Reproduce verbatim the lines of the material below, starting at the line with "clause of the" and ending at the line with "setwise local limit", both inclusive; skip the rest.

[Records for this task — start]

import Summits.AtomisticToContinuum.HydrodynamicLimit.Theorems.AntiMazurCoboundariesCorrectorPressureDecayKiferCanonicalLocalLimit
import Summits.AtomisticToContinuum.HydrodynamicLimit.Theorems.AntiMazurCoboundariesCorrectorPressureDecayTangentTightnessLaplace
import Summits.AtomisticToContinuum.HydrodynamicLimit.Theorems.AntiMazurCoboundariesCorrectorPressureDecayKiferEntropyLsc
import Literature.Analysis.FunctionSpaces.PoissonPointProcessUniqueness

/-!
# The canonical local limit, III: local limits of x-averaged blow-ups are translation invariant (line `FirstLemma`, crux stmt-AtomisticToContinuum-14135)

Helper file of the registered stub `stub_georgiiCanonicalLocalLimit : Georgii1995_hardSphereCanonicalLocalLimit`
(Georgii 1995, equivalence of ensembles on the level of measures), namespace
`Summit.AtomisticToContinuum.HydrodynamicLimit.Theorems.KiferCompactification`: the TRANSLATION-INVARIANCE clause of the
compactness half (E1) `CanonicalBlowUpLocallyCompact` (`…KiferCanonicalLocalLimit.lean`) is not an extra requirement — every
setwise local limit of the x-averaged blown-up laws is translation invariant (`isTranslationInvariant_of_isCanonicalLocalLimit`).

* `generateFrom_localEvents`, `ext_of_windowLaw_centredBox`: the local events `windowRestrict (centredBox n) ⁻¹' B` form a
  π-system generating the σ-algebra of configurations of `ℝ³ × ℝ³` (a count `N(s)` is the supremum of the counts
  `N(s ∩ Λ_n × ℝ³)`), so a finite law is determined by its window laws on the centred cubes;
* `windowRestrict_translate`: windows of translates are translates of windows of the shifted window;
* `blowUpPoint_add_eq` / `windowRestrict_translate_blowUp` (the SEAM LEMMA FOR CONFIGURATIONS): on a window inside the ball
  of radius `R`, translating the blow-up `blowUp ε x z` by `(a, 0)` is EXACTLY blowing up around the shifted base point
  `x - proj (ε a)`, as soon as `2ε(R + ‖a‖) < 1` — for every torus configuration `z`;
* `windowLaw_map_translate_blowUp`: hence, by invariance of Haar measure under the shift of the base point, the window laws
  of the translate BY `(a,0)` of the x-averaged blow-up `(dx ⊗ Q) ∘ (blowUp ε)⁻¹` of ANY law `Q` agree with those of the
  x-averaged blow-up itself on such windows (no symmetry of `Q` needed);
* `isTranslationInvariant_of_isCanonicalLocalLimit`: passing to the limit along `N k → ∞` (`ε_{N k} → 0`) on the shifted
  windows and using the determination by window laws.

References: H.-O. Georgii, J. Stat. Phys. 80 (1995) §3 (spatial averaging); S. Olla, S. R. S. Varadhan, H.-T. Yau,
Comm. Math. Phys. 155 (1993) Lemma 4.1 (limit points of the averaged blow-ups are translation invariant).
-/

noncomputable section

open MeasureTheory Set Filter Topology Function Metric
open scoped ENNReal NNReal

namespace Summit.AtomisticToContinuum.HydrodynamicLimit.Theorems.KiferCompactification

[Records for this task — finish]
[Records for this task — start]

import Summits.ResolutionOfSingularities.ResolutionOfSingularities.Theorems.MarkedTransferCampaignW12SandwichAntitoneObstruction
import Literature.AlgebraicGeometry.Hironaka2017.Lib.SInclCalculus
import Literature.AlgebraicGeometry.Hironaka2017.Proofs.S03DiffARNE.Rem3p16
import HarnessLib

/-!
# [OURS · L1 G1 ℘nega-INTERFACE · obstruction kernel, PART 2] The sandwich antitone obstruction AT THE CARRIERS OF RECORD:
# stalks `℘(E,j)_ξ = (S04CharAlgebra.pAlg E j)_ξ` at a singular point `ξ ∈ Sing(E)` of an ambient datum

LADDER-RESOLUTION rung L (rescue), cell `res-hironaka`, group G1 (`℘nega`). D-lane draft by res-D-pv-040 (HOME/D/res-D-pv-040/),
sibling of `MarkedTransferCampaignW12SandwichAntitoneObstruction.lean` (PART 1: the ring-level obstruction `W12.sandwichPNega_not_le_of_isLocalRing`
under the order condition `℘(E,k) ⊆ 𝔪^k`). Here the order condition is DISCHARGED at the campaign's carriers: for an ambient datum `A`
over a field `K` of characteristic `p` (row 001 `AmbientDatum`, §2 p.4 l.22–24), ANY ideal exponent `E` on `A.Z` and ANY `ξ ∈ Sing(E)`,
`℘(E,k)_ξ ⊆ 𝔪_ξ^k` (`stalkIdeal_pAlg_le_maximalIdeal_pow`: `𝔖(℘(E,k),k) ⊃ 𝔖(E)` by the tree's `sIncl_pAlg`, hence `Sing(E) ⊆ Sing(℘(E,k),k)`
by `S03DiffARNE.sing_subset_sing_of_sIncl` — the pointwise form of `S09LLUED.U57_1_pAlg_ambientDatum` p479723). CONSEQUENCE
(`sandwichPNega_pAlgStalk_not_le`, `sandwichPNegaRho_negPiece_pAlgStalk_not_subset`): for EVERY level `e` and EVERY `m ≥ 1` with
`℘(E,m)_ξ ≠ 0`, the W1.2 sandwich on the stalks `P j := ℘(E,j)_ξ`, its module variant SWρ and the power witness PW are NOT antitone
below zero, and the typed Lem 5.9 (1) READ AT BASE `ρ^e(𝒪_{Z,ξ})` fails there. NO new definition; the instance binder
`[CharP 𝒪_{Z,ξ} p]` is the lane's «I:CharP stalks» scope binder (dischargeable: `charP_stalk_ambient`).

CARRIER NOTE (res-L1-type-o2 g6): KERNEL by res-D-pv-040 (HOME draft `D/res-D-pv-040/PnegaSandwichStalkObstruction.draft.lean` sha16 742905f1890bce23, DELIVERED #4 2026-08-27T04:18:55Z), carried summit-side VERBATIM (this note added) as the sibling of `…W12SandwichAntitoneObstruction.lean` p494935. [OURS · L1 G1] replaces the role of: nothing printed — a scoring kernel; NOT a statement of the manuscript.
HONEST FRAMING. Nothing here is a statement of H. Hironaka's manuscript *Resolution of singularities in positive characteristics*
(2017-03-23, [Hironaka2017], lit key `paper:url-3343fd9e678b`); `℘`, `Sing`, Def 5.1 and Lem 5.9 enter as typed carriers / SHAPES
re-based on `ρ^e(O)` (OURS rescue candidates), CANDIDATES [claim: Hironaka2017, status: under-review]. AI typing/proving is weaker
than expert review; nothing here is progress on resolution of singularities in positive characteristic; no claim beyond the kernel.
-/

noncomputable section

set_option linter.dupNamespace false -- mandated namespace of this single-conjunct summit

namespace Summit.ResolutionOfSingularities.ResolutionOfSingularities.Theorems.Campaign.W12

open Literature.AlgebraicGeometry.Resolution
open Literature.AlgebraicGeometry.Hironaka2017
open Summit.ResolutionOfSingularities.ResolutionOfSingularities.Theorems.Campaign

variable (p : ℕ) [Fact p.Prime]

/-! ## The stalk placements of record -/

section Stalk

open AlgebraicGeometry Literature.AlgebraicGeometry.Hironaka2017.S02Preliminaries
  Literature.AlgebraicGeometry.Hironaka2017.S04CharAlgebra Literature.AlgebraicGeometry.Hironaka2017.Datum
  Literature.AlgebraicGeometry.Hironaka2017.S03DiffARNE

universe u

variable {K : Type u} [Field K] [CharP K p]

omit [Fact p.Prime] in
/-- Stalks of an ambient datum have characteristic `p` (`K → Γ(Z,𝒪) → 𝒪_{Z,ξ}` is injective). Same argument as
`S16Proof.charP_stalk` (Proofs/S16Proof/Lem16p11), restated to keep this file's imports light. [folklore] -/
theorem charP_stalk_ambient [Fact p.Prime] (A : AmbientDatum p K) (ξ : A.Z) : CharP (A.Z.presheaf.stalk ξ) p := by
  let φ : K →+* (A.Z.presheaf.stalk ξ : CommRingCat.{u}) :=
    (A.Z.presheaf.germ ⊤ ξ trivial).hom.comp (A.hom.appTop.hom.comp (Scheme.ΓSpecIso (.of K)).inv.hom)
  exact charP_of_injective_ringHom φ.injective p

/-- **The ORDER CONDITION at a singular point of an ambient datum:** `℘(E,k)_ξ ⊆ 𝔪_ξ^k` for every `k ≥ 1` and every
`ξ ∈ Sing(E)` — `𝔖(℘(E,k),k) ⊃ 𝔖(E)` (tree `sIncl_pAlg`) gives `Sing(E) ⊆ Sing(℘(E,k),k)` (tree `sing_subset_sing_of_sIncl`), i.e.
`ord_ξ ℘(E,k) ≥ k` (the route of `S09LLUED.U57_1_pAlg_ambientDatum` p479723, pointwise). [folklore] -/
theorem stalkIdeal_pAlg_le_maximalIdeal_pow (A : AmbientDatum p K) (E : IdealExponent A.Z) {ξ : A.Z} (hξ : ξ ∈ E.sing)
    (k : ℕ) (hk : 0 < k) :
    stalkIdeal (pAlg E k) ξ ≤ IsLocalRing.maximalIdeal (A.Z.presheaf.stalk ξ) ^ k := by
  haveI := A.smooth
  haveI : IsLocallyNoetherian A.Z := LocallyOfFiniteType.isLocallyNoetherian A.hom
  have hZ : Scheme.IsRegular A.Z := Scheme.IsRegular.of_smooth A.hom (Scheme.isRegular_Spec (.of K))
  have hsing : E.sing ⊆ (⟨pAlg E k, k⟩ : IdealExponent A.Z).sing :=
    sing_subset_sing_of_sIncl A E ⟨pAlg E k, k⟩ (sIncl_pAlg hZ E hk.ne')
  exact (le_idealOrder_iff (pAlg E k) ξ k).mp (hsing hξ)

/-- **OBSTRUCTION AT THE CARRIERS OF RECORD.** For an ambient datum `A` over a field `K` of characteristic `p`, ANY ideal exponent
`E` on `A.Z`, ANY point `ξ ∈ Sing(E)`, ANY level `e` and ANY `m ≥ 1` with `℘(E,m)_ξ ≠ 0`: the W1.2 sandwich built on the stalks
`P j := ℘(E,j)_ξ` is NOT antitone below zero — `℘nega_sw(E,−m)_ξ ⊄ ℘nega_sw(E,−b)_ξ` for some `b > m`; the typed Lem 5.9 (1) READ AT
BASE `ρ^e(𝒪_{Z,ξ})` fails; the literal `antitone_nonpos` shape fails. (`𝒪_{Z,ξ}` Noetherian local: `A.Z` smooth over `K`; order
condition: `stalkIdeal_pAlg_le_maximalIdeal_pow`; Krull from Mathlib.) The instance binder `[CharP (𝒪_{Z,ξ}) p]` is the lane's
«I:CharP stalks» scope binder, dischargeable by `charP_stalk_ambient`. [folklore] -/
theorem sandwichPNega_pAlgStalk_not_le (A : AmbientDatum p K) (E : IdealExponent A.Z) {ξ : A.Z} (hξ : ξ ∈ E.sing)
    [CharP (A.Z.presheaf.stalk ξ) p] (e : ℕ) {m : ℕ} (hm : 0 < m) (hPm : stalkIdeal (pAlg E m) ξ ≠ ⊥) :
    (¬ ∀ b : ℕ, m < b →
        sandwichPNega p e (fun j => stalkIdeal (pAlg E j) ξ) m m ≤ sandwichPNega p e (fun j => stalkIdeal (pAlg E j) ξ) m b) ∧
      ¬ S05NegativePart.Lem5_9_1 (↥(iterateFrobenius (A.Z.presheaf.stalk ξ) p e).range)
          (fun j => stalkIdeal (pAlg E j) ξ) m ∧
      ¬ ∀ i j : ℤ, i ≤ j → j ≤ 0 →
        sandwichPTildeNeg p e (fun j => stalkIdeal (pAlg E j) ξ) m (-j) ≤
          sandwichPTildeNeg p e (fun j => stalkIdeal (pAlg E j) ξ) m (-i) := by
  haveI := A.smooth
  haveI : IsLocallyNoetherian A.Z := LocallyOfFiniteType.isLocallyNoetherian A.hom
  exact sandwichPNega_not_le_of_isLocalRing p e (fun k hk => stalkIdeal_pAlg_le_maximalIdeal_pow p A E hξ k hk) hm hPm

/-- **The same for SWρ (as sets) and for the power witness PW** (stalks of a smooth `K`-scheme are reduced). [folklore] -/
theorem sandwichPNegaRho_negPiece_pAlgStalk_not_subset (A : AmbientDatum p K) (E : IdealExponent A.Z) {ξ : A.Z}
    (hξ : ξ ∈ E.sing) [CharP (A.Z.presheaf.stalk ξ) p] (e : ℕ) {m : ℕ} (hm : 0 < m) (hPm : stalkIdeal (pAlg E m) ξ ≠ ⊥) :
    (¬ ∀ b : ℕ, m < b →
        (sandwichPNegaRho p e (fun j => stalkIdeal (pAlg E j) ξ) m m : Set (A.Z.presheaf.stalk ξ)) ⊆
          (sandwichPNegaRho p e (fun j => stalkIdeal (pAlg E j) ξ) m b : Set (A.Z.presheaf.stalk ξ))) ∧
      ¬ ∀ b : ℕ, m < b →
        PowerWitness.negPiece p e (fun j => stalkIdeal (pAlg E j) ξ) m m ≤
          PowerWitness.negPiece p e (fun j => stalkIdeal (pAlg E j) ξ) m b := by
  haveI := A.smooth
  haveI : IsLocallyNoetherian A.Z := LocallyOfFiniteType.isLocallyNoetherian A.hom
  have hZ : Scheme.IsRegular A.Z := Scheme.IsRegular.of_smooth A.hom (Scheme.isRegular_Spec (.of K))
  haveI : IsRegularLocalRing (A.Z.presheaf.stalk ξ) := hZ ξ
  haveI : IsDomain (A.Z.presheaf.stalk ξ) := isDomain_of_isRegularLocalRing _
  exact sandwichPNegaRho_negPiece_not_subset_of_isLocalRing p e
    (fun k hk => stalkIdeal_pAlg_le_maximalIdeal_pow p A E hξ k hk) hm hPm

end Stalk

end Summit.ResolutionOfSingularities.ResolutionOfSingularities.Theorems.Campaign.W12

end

[Records for this task — finish]

Solution to this problem —
`Summit.AtomisticToContinuum.HydrodynamicLimit.Theorems.KiferCompactification`: the TRANSLATION-INVARIANCE clause of the
compactness half (E1) `CanonicalBlowUpLocallyCompact` (`…KiferCanonicalLocalLimit.lean`) is not an extra requirement — every
setwise local limit of the x-averaged blown-up laws is translation invariant (`isTranslationInvariant_of_isCanonicalLocalLimit`).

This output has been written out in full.